**INFORMATION GIVEN**
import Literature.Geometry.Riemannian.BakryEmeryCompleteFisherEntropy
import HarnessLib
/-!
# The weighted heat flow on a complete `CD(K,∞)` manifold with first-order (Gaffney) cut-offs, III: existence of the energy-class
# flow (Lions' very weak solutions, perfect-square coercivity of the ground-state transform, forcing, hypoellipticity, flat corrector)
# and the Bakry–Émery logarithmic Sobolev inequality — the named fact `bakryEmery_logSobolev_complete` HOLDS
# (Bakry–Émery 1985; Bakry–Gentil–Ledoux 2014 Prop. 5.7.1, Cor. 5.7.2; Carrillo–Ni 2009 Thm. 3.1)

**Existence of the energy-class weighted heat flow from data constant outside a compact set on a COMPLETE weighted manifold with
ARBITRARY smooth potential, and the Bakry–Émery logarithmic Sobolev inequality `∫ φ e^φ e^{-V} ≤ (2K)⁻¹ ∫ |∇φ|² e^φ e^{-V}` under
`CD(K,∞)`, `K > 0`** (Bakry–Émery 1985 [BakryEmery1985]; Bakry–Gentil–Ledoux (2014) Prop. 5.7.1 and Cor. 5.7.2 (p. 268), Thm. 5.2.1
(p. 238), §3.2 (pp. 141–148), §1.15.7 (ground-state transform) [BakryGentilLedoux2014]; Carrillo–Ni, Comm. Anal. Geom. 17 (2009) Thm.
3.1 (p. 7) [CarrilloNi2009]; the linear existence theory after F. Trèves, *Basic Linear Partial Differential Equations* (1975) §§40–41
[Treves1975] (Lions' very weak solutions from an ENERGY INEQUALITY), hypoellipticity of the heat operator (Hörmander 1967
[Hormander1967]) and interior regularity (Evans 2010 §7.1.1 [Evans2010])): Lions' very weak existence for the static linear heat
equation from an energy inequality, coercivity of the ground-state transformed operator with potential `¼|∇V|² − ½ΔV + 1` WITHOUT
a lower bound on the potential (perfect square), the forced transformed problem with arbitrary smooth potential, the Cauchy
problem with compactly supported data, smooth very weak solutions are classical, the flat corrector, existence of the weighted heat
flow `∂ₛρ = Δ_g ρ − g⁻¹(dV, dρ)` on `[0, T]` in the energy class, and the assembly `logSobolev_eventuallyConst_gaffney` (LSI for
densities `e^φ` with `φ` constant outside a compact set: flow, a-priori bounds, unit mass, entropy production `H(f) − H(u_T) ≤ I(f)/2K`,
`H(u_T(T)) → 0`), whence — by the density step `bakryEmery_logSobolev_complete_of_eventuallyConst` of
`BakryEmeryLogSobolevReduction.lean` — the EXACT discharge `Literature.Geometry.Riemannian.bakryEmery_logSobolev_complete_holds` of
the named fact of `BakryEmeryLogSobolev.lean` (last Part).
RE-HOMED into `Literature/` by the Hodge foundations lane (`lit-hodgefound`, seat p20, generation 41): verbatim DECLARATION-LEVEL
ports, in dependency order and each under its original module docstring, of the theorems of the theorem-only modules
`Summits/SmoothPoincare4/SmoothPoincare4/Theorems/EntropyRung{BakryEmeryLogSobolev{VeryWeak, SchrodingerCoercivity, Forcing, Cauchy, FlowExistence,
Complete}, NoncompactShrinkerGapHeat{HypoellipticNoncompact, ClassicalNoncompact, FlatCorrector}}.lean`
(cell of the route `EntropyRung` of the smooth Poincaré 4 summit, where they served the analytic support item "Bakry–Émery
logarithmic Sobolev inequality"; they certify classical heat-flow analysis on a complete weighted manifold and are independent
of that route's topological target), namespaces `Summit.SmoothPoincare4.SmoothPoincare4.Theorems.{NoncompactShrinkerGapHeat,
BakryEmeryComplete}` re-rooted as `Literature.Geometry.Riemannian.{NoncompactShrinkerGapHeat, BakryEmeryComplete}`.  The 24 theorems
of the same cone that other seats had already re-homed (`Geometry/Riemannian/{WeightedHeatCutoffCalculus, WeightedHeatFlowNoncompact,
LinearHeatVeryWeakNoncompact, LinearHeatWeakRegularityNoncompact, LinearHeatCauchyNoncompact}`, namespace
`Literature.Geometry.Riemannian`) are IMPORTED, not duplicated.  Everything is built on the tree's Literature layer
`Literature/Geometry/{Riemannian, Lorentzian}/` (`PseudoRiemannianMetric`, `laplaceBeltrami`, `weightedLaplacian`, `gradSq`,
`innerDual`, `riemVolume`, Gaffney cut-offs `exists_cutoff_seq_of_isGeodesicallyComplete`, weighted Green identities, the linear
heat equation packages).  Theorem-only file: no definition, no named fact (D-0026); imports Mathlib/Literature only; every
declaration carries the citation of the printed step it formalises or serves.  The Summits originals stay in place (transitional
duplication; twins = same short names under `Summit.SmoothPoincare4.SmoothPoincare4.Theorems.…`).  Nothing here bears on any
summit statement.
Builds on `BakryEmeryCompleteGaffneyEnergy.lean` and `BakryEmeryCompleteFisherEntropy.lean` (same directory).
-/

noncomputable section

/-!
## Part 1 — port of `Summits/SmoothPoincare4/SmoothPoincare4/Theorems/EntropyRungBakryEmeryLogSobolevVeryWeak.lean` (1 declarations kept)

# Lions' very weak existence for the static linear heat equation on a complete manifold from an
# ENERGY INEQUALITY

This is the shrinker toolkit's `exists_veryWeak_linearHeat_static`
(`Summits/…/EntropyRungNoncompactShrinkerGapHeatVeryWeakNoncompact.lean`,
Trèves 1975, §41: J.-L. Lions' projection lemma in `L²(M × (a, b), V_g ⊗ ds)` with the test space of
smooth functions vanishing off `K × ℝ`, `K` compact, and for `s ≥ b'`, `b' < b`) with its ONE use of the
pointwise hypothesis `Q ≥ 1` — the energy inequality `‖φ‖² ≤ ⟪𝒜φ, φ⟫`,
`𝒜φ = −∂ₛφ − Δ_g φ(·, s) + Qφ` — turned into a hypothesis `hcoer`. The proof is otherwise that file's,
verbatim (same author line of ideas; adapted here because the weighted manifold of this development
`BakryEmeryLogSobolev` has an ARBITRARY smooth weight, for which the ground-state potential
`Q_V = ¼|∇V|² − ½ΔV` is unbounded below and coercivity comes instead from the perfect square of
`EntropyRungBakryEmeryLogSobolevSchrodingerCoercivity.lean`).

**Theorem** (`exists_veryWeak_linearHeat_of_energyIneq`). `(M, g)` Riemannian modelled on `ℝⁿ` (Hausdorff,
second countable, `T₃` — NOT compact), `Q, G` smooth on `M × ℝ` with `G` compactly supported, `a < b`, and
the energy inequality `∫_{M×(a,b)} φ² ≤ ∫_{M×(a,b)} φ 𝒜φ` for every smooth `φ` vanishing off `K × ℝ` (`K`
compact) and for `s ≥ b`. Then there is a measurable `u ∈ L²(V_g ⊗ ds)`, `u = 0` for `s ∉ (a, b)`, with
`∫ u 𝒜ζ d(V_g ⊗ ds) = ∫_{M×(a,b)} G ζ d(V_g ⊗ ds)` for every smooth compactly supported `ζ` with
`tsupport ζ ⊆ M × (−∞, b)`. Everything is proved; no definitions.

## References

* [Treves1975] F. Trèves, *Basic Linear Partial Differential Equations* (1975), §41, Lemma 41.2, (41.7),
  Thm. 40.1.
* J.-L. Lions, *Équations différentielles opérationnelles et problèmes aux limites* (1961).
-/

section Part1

--

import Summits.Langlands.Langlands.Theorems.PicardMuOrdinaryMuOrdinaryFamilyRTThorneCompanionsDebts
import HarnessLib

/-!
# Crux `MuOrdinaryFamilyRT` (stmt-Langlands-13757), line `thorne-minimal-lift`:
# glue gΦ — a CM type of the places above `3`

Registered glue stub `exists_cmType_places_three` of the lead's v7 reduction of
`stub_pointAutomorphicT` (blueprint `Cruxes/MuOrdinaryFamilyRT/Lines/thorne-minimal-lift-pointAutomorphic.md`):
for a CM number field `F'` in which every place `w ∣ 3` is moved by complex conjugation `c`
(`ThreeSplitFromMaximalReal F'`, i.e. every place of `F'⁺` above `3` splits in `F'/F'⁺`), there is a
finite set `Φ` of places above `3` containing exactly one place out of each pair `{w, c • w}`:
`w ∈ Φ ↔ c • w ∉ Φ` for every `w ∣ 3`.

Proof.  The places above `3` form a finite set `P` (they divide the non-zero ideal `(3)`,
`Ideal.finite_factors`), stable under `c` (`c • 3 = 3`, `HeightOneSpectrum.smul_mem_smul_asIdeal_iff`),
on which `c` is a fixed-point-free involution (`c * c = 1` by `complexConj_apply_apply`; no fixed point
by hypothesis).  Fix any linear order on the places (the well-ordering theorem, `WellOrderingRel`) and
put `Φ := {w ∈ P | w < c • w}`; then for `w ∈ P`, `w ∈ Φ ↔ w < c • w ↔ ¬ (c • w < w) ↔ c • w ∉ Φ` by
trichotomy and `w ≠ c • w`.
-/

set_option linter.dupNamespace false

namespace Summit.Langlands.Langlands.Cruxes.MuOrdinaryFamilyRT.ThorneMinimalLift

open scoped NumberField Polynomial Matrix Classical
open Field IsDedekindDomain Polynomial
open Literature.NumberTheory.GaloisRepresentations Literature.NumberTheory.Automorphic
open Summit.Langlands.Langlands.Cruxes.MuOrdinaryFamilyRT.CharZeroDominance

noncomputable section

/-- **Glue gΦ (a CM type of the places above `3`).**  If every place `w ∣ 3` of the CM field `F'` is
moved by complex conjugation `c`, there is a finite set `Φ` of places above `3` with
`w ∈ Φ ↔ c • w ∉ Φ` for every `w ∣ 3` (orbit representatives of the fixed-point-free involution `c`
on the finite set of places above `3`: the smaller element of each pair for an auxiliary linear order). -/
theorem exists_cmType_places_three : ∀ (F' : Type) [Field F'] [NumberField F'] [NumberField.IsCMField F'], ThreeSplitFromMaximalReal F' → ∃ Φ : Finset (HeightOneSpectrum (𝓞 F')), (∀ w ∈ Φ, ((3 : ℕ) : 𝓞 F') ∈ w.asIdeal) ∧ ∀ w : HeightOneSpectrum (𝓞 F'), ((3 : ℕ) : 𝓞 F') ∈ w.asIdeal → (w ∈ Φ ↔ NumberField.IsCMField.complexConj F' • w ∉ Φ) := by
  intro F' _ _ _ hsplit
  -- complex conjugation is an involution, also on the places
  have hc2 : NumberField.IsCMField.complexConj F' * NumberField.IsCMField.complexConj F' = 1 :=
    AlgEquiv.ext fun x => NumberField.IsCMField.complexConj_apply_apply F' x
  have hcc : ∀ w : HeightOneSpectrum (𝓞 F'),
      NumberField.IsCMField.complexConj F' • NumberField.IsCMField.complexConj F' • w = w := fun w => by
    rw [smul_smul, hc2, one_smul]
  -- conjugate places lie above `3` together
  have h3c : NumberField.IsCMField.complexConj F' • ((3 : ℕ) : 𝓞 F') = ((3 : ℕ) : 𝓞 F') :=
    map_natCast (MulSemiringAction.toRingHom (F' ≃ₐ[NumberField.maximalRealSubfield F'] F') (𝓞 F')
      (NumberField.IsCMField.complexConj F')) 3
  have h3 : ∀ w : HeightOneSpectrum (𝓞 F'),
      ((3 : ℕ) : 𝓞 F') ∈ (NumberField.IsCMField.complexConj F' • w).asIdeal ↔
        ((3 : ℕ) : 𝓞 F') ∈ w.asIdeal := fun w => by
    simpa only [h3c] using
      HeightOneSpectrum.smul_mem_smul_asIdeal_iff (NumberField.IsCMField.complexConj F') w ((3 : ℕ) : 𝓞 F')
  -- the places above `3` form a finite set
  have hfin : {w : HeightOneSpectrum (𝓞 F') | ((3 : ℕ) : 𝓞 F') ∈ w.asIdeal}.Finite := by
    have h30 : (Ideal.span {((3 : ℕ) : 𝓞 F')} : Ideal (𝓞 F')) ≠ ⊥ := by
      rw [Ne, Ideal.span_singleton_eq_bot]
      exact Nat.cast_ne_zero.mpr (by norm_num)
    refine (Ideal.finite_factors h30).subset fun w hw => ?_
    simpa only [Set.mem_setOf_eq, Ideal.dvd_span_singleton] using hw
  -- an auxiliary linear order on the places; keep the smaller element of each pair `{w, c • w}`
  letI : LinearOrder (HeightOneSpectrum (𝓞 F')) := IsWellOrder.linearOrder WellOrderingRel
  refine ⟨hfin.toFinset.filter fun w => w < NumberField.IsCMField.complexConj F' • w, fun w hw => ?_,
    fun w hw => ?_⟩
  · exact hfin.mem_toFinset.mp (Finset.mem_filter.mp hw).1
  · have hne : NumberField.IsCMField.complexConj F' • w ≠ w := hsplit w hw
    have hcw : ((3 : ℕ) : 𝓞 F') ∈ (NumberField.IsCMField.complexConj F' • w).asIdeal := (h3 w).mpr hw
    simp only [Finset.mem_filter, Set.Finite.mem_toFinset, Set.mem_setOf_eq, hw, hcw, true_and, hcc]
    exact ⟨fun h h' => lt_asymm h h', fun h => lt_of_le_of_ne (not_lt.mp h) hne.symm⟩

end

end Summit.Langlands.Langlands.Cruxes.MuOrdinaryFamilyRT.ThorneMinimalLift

--

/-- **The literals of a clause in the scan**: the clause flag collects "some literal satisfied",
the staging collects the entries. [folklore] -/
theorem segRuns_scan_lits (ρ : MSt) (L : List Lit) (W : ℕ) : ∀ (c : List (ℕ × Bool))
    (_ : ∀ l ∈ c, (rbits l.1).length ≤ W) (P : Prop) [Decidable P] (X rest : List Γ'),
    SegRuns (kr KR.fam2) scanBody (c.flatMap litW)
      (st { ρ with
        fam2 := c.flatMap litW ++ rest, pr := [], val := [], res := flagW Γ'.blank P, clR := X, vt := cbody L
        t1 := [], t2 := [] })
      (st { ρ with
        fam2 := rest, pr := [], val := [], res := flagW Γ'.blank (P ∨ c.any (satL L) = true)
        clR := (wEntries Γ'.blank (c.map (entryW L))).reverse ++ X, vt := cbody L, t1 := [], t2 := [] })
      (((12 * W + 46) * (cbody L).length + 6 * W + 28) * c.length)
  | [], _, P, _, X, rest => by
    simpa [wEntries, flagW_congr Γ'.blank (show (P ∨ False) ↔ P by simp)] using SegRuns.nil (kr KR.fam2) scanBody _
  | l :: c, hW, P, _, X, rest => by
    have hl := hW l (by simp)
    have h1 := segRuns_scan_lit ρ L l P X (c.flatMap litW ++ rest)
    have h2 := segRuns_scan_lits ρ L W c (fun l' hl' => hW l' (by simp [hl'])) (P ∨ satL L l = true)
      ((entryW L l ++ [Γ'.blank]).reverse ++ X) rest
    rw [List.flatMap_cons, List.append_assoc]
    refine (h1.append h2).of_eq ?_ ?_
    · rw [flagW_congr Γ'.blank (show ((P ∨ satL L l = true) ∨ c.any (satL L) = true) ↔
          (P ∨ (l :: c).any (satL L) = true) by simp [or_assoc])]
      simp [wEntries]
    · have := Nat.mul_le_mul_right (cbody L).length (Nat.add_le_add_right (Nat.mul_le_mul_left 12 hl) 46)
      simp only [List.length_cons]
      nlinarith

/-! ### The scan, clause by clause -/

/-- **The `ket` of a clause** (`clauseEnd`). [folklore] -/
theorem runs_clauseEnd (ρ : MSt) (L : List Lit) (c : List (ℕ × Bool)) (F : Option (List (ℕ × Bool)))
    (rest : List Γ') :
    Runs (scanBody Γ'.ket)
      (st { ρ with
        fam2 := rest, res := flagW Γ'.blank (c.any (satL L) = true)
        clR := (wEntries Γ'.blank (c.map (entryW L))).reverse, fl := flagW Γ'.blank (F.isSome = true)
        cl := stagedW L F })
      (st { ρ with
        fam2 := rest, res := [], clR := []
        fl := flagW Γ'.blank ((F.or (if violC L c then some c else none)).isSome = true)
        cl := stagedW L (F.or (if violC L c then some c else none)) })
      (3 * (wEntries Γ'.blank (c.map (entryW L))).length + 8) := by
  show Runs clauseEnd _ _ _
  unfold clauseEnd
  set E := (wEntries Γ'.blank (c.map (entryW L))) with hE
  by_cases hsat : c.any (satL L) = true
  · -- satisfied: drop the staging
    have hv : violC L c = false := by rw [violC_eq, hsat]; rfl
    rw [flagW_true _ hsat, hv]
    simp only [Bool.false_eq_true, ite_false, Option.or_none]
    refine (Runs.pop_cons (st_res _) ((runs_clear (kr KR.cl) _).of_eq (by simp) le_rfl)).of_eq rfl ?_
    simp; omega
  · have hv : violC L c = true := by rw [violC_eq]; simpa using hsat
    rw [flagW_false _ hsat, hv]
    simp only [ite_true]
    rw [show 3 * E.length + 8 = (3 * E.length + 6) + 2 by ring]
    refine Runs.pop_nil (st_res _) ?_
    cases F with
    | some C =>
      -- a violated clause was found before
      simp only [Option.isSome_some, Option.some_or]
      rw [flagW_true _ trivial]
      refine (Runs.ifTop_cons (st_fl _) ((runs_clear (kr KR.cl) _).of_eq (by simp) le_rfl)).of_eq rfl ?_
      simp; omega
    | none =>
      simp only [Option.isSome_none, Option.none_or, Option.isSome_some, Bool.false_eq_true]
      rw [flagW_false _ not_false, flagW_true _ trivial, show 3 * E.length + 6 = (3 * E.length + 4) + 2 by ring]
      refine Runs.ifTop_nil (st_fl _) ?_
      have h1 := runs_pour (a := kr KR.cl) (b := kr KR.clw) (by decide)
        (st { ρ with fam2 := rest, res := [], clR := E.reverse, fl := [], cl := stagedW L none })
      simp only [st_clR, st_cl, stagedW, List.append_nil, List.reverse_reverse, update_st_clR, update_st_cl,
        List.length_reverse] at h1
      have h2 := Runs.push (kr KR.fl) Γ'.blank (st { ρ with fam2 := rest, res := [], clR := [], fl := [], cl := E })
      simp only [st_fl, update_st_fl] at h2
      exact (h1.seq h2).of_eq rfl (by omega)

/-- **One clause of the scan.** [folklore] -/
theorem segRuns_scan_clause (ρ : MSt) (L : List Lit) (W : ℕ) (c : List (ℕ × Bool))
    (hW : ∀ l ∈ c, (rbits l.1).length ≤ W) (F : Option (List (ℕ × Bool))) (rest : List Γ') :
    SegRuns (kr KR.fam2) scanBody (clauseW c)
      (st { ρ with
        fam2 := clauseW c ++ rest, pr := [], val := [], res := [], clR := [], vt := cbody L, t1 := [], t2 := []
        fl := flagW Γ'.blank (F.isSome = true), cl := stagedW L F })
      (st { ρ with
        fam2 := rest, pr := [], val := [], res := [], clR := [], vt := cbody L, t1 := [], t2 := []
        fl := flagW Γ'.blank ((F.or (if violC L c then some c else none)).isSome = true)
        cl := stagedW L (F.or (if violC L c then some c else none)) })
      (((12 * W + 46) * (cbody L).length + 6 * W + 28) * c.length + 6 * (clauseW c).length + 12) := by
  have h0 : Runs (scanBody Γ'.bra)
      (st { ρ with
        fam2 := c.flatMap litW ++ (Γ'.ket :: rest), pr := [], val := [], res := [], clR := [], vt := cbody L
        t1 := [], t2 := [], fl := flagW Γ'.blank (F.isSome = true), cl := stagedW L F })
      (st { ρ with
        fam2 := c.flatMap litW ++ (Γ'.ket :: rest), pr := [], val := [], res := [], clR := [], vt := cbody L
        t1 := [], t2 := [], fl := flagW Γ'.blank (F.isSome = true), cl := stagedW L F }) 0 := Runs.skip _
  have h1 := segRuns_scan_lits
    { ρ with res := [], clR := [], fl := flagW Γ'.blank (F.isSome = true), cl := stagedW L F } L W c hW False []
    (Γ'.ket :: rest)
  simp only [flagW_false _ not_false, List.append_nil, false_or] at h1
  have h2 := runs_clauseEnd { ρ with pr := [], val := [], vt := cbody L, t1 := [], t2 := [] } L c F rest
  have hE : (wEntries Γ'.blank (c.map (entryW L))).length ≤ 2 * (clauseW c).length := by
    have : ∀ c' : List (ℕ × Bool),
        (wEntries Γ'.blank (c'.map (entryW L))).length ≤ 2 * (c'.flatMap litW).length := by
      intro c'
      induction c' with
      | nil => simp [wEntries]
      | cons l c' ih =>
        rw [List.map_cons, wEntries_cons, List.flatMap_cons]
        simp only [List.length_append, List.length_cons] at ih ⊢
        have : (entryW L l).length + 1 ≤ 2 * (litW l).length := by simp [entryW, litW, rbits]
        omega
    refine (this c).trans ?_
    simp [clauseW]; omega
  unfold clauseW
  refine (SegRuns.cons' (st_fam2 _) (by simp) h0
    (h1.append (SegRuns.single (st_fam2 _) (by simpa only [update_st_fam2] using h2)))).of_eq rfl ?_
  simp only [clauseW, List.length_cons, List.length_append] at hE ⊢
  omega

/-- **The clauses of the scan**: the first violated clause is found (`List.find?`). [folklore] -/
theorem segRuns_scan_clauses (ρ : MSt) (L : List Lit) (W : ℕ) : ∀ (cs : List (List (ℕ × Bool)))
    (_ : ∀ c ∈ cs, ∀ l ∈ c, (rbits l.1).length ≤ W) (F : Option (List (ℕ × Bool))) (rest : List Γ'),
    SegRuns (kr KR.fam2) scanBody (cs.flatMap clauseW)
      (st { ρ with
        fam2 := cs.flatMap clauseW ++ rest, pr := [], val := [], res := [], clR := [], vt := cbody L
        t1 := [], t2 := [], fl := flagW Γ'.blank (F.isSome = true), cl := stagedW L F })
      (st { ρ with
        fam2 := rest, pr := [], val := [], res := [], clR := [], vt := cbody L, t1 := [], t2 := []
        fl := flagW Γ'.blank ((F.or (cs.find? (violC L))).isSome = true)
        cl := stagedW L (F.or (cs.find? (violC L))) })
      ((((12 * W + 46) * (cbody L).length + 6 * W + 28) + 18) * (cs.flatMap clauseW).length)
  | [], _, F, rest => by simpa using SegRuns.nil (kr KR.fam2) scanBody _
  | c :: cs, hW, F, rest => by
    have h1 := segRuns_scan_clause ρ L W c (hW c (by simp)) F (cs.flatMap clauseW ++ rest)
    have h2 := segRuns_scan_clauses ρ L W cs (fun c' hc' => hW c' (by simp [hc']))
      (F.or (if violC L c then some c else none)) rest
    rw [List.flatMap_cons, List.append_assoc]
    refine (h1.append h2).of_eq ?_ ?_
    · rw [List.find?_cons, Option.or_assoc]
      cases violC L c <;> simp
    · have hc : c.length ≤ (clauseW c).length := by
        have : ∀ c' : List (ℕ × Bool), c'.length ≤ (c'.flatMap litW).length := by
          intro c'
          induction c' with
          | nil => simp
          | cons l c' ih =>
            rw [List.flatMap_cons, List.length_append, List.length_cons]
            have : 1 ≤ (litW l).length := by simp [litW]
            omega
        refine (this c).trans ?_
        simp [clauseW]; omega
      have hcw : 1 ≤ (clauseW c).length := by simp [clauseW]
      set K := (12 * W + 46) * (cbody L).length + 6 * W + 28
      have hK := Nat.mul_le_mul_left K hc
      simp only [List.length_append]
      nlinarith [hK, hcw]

**ABOUT THIS TASK**
Produce only the lines from the line containing "identities, the linear" through the line containing "heat equation packages).", inclusive of both, exactly as they stand in the entries above.

**ANSWER SECTION**
`innerDual`, `riemVolume`, Gaffney cut-offs `exists_cutoff_seq_of_isGeodesicallyComplete`, weighted Green identities, the linear
heat equation packages).  Theorem-only file: no definition, no named fact (D-0026); imports Mathlib/Literature only; every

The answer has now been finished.